— How to complete this task —
Give every line of the listing word for word, beginning at the first and including the line with "have hsum := Finset.card_filter_add_card_filter_not" as the last.

— The data —

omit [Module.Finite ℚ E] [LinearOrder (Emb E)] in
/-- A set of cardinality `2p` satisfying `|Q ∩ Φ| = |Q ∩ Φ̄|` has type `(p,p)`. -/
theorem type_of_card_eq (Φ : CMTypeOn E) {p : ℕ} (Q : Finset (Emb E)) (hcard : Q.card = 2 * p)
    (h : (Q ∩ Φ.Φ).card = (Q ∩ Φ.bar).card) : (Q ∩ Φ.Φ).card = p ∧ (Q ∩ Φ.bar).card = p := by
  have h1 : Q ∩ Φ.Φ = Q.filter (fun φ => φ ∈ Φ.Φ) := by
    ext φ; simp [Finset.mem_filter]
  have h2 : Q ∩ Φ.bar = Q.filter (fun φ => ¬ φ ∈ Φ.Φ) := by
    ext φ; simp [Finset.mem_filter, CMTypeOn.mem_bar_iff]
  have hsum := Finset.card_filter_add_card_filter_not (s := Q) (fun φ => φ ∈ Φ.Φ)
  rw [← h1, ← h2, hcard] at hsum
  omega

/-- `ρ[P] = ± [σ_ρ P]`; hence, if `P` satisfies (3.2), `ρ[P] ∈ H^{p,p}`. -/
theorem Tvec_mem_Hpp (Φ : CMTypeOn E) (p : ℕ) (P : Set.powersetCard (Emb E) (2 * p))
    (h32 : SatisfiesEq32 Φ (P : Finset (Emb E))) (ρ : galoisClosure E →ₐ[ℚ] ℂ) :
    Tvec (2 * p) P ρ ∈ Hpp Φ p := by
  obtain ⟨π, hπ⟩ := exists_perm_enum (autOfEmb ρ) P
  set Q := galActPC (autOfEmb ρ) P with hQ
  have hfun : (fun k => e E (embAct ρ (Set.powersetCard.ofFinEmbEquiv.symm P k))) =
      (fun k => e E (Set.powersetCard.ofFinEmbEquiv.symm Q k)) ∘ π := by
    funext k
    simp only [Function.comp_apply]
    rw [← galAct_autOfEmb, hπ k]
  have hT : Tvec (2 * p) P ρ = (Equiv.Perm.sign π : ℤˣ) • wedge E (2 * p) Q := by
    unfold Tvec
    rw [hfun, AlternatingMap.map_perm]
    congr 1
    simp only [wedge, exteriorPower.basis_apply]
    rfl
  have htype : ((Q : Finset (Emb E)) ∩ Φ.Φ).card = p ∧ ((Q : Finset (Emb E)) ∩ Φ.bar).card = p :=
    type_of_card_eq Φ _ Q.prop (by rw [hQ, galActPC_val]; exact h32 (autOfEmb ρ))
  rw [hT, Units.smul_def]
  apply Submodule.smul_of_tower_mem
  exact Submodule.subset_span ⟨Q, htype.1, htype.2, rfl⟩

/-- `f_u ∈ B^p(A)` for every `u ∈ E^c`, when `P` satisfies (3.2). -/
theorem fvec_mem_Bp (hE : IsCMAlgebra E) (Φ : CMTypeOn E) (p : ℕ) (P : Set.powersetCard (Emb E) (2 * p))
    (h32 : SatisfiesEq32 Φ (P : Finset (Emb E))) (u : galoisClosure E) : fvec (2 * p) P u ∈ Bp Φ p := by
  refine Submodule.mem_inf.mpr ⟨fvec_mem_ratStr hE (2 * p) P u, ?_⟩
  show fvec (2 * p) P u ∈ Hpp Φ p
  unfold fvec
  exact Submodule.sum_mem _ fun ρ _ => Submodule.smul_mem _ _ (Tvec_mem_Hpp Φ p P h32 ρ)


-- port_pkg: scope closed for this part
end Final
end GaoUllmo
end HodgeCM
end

— Response area —
omit [Module.Finite ℚ E] [LinearOrder (Emb E)] in
/-- A set of cardinality `2p` satisfying `|Q ∩ Φ| = |Q ∩ Φ̄|` has type `(p,p)`. -/
theorem type_of_card_eq (Φ : CMTypeOn E) {p : ℕ} (Q : Finset (Emb E)) (hcard : Q.card = 2 * p)
    (h : (Q ∩ Φ.Φ).card = (Q ∩ Φ.bar).card) : (Q ∩ Φ.Φ).card = p ∧ (Q ∩ Φ.bar).card = p := by
  have h1 : Q ∩ Φ.Φ = Q.filter (fun φ => φ ∈ Φ.Φ) := by
    ext φ; simp [Finset.mem_filter]
  have h2 : Q ∩ Φ.bar = Q.filter (fun φ => ¬ φ ∈ Φ.Φ) := by
    ext φ; simp [Finset.mem_filter, CMTypeOn.mem_bar_iff]
  have hsum := Finset.card_filter_add_card_filter_not (s := Q) (fun φ => φ ∈ Φ.Φ)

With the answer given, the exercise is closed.